**Dataset excerpts:**

________________

import Mathlib
import Summits.Ventures.PercRepro2.UniversalClosures
import Summits.Ventures.PercRepro2.V2SeriesClosure

/-! # The series step of (UH*), fibre-wise: the abstract theorem modulo the residual family
(seat mine-b, cell pub-perc-repro2; MINE-B.md §25.1, §25.6)

Let `(X, r, b)` and `(Y, r′, b′)` be finite labelled preorders and `X ∧ Y` their series product
(labels `serR = min (r x) (r′ z)`, `serB = min (b x) (b′ z)`).  A source `(x, z)` of `X ∧ Y` has
`r x = 0` or `r′ z = 0`.  Given

* an (UH*) assignment `f` of `X` (every source `x` owns `b x` private `y ≤ x` with `r y = 1`,
  `b y ≥ b x − 1`) and one `g` of `Y`;
* a **relay** `σ` of `Y`: an injection of `{b′ ≥ 1}` into `{r′ ≥ 1}` with `σ z ≤ z` and
  `b′ (σ z) ≥ b′ z − 1`;
* a **red-up** map `θ` of `X`: an injection of `{r ≥ 1, b ≥ 2}` into `{r ≥ 2}` with `θ x ≤ x` and
  `b (θ x) ≥ b x − 1`;
* a **residual** assignment `ψ` of the sources `(x, z)` with `r x ≥ 1`, `b x = 1`, `r′ z = 0`:
  injective, below, red label `1`, and avoiding `Im f × Im σ` and `Im θ × Im g`,

the map  slot `i` of `(x, z)` ↦ `(f (x, i), σ z)` if `r x = 0`, `(θ x, g (z, i))` if `r x ≥ 1`,
`b x ≥ 2`, and `ψ (x, z)` otherwise  is an (UH*) assignment of `X ∧ Y` (`universal_ser_of_maps`).
The three families are separated by the red label of the first coordinate (`1` / `≥ 2`) and by the
avoidance hypothesis; inside a family the injectivity of `f`, `σ`, `θ`, `g`, `ψ` decodes the slot.
On the cubes of series–parallel networks `σ` and `θ` exist on every network with `≤ 8` edges
(MINE-B.md §25.4); for `Y` a bundle of `K ≥ 3` edges the residual family is served by the spare
targets of the fibres and the level-1 condition (L1) of §25.2. -/

namespace Summit.Ventures.PercRepro2.UHClosure

open Finset
open Summit.Ventures.PercRepro2.V2Closure (serR serB)

variable {X Y : Type*} [Preorder X] [Preorder Y] [Fintype X] [Fintype Y]

section maps

variable (r b : X → ℕ) (r' b' : Y → ℕ)

omit [Preorder X] [Preorder Y] [Fintype X] [Fintype Y] in
/-- a source of the series product has both blue labels `≥ 1` -/
lemma ser_src_blue {p : X × Y} (h : USrc (serR r r') (serB b b') p) : 1 ≤ b p.1 ∧ 1 ≤ b' p.2 := by
  have := h.2; simp only [serB] at this; omega

omit [Preorder X] [Preorder Y] [Fintype X] [Fintype Y] in
/-- a source of the series product has a red label `0` in one coordinate -/
lemma ser_src_red {p : X × Y} (h : USrc (serR r r') (serB b b') p) : r p.1 = 0 ∨ r' p.2 = 0 := by
  have := h.1; simp only [serR] at this; omega

/-- the `X`-slot of a product slot whose first coordinate is a source of `X` -/
def serSlotX (q : SlotL (USrc (serR r r') (serB b b')) (serB b b')) (hx : r q.1.1.1.1 = 0) :
    SlotL (USrc r b) b :=
  ⟨⟨⟨q.1.1.1.1, ⟨hx, (ser_src_blue r b r' b' q.1.1.2.1).1⟩, (ser_src_blue r b r' b' q.1.1.2.1).1⟩,
    ⟨q.1.2.val, by
      have h1 := q.2; have h2 := lt_boundL b q.1.1.1.1; simp only [serB] at h1; omega⟩⟩,
   by have h1 := q.2; simp only [serB] at h1; simp only; omega⟩

/-- the `Y`-slot of a product slot whose second coordinate is a source of `Y` -/
def serSlotY (q : SlotL (USrc (serR r r') (serB b b')) (serB b b')) (hz : r' q.1.1.1.2 = 0) :
    SlotL (USrc r' b') b' :=
  ⟨⟨⟨q.1.1.1.2, ⟨hz, (ser_src_blue r b r' b' q.1.1.2.1).2⟩, (ser_src_blue r b r' b' q.1.1.2.1).2⟩,
    ⟨q.1.2.val, by
      have h1 := q.2; have h2 := lt_boundL b' q.1.1.1.2; simp only [serB] at h1; omega⟩⟩,
   by have h1 := q.2; simp only [serB] at h1; simp only; omega⟩

omit [Preorder X] [Preorder Y] in
/-- the source of the `X`-slot -/
@[simp] lemma serSlotX_src (q : SlotL (USrc (serR r r') (serB b b')) (serB b b')) (hx : r q.1.1.1.1 = 0) :
    (serSlotX r b r' b' q hx).1.1.1 = q.1.1.1.1 := rfl

omit [Preorder X] [Preorder Y] in
/-- the index of the `X`-slot -/
@[simp] lemma serSlotX_idx (q : SlotL (USrc (serR r r') (serB b b')) (serB b b')) (hx : r q.1.1.1.1 = 0) :
    (serSlotX r b r' b' q hx).1.2.val = q.1.2.val := rfl

omit [Preorder X] [Preorder Y] in
/-- the source of the `Y`-slot -/
@[simp] lemma serSlotY_src (q : SlotL (USrc (serR r r') (serB b b')) (serB b b')) (hz : r' q.1.1.1.2 = 0) :
    (serSlotY r b r' b' q hz).1.1.1 = q.1.1.1.2 := rfl

omit [Preorder X] [Preorder Y] in
/-- the index of the `Y`-slot -/
@[simp] lemma serSlotY_idx (q : SlotL (USrc (serR r r') (serB b b')) (serB b b')) (hz : r' q.1.1.1.2 = 0) :
    (serSlotY r b r' b' q hz).1.2.val = q.1.2.val := rfl

/-- the fibre-wise series assignment: `(f (x, i), σ z)` on the sources of the first kind,
`(θ x, g (z, i))` on the red-positive blue-`≥ 2` first coordinates, the residual `ψ` on the rest -/
noncomputable def serAssign (f : SlotL (USrc r b) b → X) (g : SlotL (USrc r' b') b' → Y)
    (σ : Y → Y) (θ : X → X) (ψ : X × Y → X × Y)
    (q : SlotL (USrc (serR r r') (serB b b')) (serB b b')) : X × Y :=
  if hx : r q.1.1.1.1 = 0 then (f (serSlotX r b r' b' q hx), σ q.1.1.1.2)
  else if hb : 2 ≤ b q.1.1.1.1 then
    (θ q.1.1.1.1, g (serSlotY r b r' b' q (by
      rcases ser_src_red r b r' b' q.1.1.2.1 with h | h
      · exact absurd h hx
      · exact h)))
  else ψ q.1.1.1

end maps

omit [Preorder X] [Preorder Y] in
/-- two product slots with the same source and the same index are equal -/
lemma ser_slot_ext {S : X × Y → Prop} [DecidablePred S] {d : X × Y → ℕ} (q q' : SlotL S d)
    (h1 : q.1.1.1 = q'.1.1.1) (h2 : q.1.2.val = q'.1.2.val) : q = q' := by
  apply Subtype.ext; apply Prod.ext
  · exact Subtype.ext h1
  · exact Fin.ext h2

/-- **THE SERIES STEP OF (UH*), MODULO THE RESIDUAL FAMILY.**  Given an (UH*) assignment `f` of
`X`, a relay `σ` of `Y`, a red-up map `θ` of `X`, an (UH*) assignment `g` of `Y`, and a residual
assignment `ψ` of the sources `(x, z)` with `r x ≥ 1`, `b x = 1`, `r′ z = 0` that avoids
`Im f × Im σ` and `Im θ × Im g`, the series product satisfies (UH*). -/
theorem universal_ser_of_maps (r b : X → ℕ) (r' b' : Y → ℕ)
    (f : SlotL (USrc r b) b → X) (hf : Function.Injective f)
    (hfs : ∀ p, f p ≤ p.1.1.1 ∧ r (f p) = 1 ∧ b p.1.1.1 ≤ b (f p) + 1)
    (g : SlotL (USrc r' b') b' → Y) (hg : Function.Injective g)
    (hgs : ∀ p, g p ≤ p.1.1.1 ∧ r' (g p) = 1 ∧ b' p.1.1.1 ≤ b' (g p) + 1)
    (σ : Y → Y) (hσ : ∀ z z', 1 ≤ b' z → 1 ≤ b' z' → σ z = σ z' → z = z')
    (hσs : ∀ z, 1 ≤ b' z → σ z ≤ z ∧ 1 ≤ r' (σ z) ∧ b' z ≤ b' (σ z) + 1)
    (θ : X → X) (hθ : ∀ x x', 1 ≤ r x → 2 ≤ b x → 1 ≤ r x' → 2 ≤ b x' → θ x = θ x' → x = x')
    (hθs : ∀ x, 1 ≤ r x → 2 ≤ b x → θ x ≤ x ∧ 2 ≤ r (θ x) ∧ b x ≤ b (θ x) + 1)
    (ψ : X × Y → X × Y)
    (hψ : ∀ p p', 1 ≤ r p.1 → b p.1 = 1 → r' p.2 = 0 → 1 ≤ r p'.1 → b p'.1 = 1 → r' p'.2 = 0 →
      ψ p = ψ p' → p = p')
    (hψs : ∀ p, 1 ≤ r p.1 → b p.1 = 1 → r' p.2 = 0 → 1 ≤ b' p.2 →
      ψ p ≤ p ∧ serR r r' (ψ p) = 1 ∧
      ((∀ q, f q ≠ (ψ p).1) ∨ (∀ z, 1 ≤ b' z → σ z ≠ (ψ p).2)) ∧
      ((∀ x, 1 ≤ r x → 2 ≤ b x → θ x ≠ (ψ p).1) ∨ (∀ q, g q ≠ (ψ p).2))) :
    Universal (serR r r') (serB b b') := by
  refine ⟨serAssign r b r' b' f g σ θ ψ, ?_, ?_⟩
  · -- injectivity
    intro q q' hqq'
    have hsrc := q.1.1.2.1
    have hsrc' := q'.1.1.2.1
    have hblue := ser_src_blue r b r' b' hsrc
    have hblue' := ser_src_blue r b r' b' hsrc'
    have hred := ser_src_red r b r' b' hsrc
    have hred' := ser_src_red r b r' b' hsrc'
    have hi := q.2
    have hi' := q'.2
    simp only [serB] at hi hi'
    unfold serAssign at hqq'
    by_cases hx : r q.1.1.1.1 = 0 <;> by_cases hx' : r q'.1.1.1.1 = 0
    · -- (I) vs (I)
      rw [dif_pos hx, dif_pos hx'] at hqq'
      have h1 : f (serSlotX r b r' b' q hx) = f (serSlotX r b r' b' q' hx') := (Prod.mk.inj hqq').1
      have h2 : σ q.1.1.1.2 = σ q'.1.1.1.2 := (Prod.mk.inj hqq').2
      have h3 := hf h1
      have hxx : q.1.1.1.1 = q'.1.1.1.1 :=
        congrArg (fun s : SlotL (USrc r b) b => s.1.1.1) h3
      have hidx : q.1.2.val = q'.1.2.val :=
        congrArg (fun s : SlotL (USrc r b) b => s.1.2.val) h3
      have hzz : q.1.1.1.2 = q'.1.1.1.2 := hσ _ _ hblue.2 hblue'.2 h2
      exact ser_slot_ext q q' (Prod.ext hxx hzz) hidx
    · -- (I) vs (II)
      exfalso
      rw [dif_pos hx, dif_neg hx'] at hqq'
      have hz' : r' q'.1.1.1.2 = 0 := by
        rcases hred' with h | h
        · exact absurd h hx'
        · exact h
      by_cases hb' : 2 ≤ b q'.1.1.1.1
      · rw [dif_pos hb'] at hqq'
        have h1 : f (serSlotX r b r' b' q hx) = θ q'.1.1.1.1 := (Prod.mk.inj hqq').1
        have hr1 := (hfs (serSlotX r b r' b' q hx)).2.1
        have hr2 := (hθs q'.1.1.1.1 (by omega) hb').2.1
        rw [h1] at hr1; omega
      · rw [dif_neg hb'] at hqq'
        obtain ⟨_, _, h3, _⟩ := hψs q'.1.1.1 (by omega) (by omega) hz' hblue'.2
        rcases h3 with h3 | h3
        · exact h3 _ (congrArg Prod.fst hqq')
        · exact h3 _ hblue.2 (congrArg Prod.snd hqq')
    · -- (II) vs (I)
      exfalso
      rw [dif_neg hx, dif_pos hx'] at hqq'
      have hz : r' q.1.1.1.2 = 0 := by
        rcases hred with h | h
        · exact absurd h hx
        · exact h
      by_cases hb : 2 ≤ b q.1.1.1.1
      · rw [dif_pos hb] at hqq'
        have h1 : θ q.1.1.1.1 = f (serSlotX r b r' b' q' hx') := (Prod.mk.inj hqq').1
        have hr1 := (hfs (serSlotX r b r' b' q' hx')).2.1
        have hr2 := (hθs q.1.1.1.1 (by omega) hb).2.1
        rw [← h1] at hr1; omega
      · rw [dif_neg hb] at hqq'
        obtain ⟨_, _, h3, _⟩ := hψs q.1.1.1 (by omega) (by omega) hz hblue.2
        rcases h3 with h3 | h3
        · exact h3 _ (congrArg Prod.fst hqq').symm
        · exact h3 _ hblue'.2 (congrArg Prod.snd hqq').symm
    · -- (II) vs (II)
      rw [dif_neg hx, dif_neg hx'] at hqq'
      have hz : r' q.1.1.1.2 = 0 := by
        rcases hred with h | h
        · exact absurd h hx
        · exact h
      have hz' : r' q'.1.1.1.2 = 0 := by
        rcases hred' with h | h
        · exact absurd h hx'
        · exact h
      by_cases hb : 2 ≤ b q.1.1.1.1 <;> by_cases hb' : 2 ≤ b q'.1.1.1.1
      · -- (II-Q) vs (II-Q)
        rw [dif_pos hb, dif_pos hb'] at hqq'
        have h1 : θ q.1.1.1.1 = θ q'.1.1.1.1 := (Prod.mk.inj hqq').1
        have h2 : g (serSlotY r b r' b' q hz) = g (serSlotY r b r' b' q' hz') := (Prod.mk.inj hqq').2
        have hxx : q.1.1.1.1 = q'.1.1.1.1 := hθ _ _ (by omega) hb (by omega) hb' h1
        have h3 := hg h2
        have hzz : q.1.1.1.2 = q'.1.1.1.2 :=
          congrArg (fun s : SlotL (USrc r' b') b' => s.1.1.1) h3
        have hidx : q.1.2.val = q'.1.2.val :=
          congrArg (fun s : SlotL (USrc r' b') b' => s.1.2.val) h3
        exact ser_slot_ext q q' (Prod.ext hxx hzz) hidx
      · -- (II-Q) vs (II-P)
        exfalso
        rw [dif_pos hb, dif_neg hb'] at hqq'
        obtain ⟨_, _, _, h4⟩ := hψs q'.1.1.1 (by omega) (by omega) hz' hblue'.2
        rcases h4 with h4 | h4
        · exact h4 _ (by omega) hb (congrArg Prod.fst hqq')
        · exact h4 _ (congrArg Prod.snd hqq')
      · -- (II-P) vs (II-Q)
        exfalso
        rw [dif_neg hb, dif_pos hb'] at hqq'
        obtain ⟨_, _, _, h4⟩ := hψs q.1.1.1 (by omega) (by omega) hz hblue.2
        rcases h4 with h4 | h4
        · exact h4 _ (by omega) hb' (congrArg Prod.fst hqq').symm
        · exact h4 _ (congrArg Prod.snd hqq').symm
      · -- (II-P) vs (II-P)
        rw [dif_neg hb, dif_neg hb'] at hqq'
        have hpp : q.1.1.1 = q'.1.1.1 :=
          hψ _ _ (by omega) (by omega) hz (by omega) (by omega) hz' hqq'
        have hidx : q.1.2.val = q'.1.2.val := by
          have e1 : q.1.1.1.1 = q'.1.1.1.1 := congrArg Prod.fst hpp
          rw [e1] at hi; omega
        exact ser_slot_ext q q' hpp hidx
  · -- the targets
    intro q
    have hsrc := q.1.1.2.1
    have hblue := ser_src_blue r b r' b' hsrc
    have hred := ser_src_red r b r' b' hsrc
    have hi := q.2
    simp only [serB] at hi
    unfold serAssign
    by_cases hx : r q.1.1.1.1 = 0
    · rw [dif_pos hx]
      obtain ⟨hle, hr, hb⟩ := hfs (serSlotX r b r' b' q hx)
      obtain ⟨hle', hr', hb'⟩ := hσs q.1.1.1.2 hblue.2
      refine ⟨Prod.mk_le_mk.2 ⟨hle, hle'⟩, ?_, ?_⟩
      · simp only [serR]; omega
      · simp only [serB, serSlotX_src] at hb ⊢; omega
    · rw [dif_neg hx]
      have hz : r' q.1.1.1.2 = 0 := by
        rcases hred with h | h
        · exact absurd h hx
        · exact h
      by_cases hb : 2 ≤ b q.1.1.1.1
      · rw [dif_pos hb]
        obtain ⟨hle, hr, hbb⟩ := hθs q.1.1.1.1 (by omega) hb
        obtain ⟨hle', hr', hb'⟩ := hgs (serSlotY r b r' b' q hz)
        refine ⟨Prod.mk_le_mk.2 ⟨hle, hle'⟩, ?_, ?_⟩
        · simp only [serR]; omega
        · simp only [serB, serSlotY_src] at hb' ⊢; omega
      · rw [dif_neg hb]
        obtain ⟨hle, hr, _, _⟩ := hψs q.1.1.1 (by omega) (by omega) hz hblue.2
        refine ⟨hle, hr, ?_⟩
        simp only [serB]; omega

end Summit.Ventures.PercRepro2.UHClosure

________________

Copy the lines from the entries above in which the word "Given" appears.

`r x = 0` or `r′ z = 0`.  Given
/-- **THE SERIES STEP OF (UH*), MODULO THE RESIDUAL FAMILY.**  Given an (UH*) assignment `f` of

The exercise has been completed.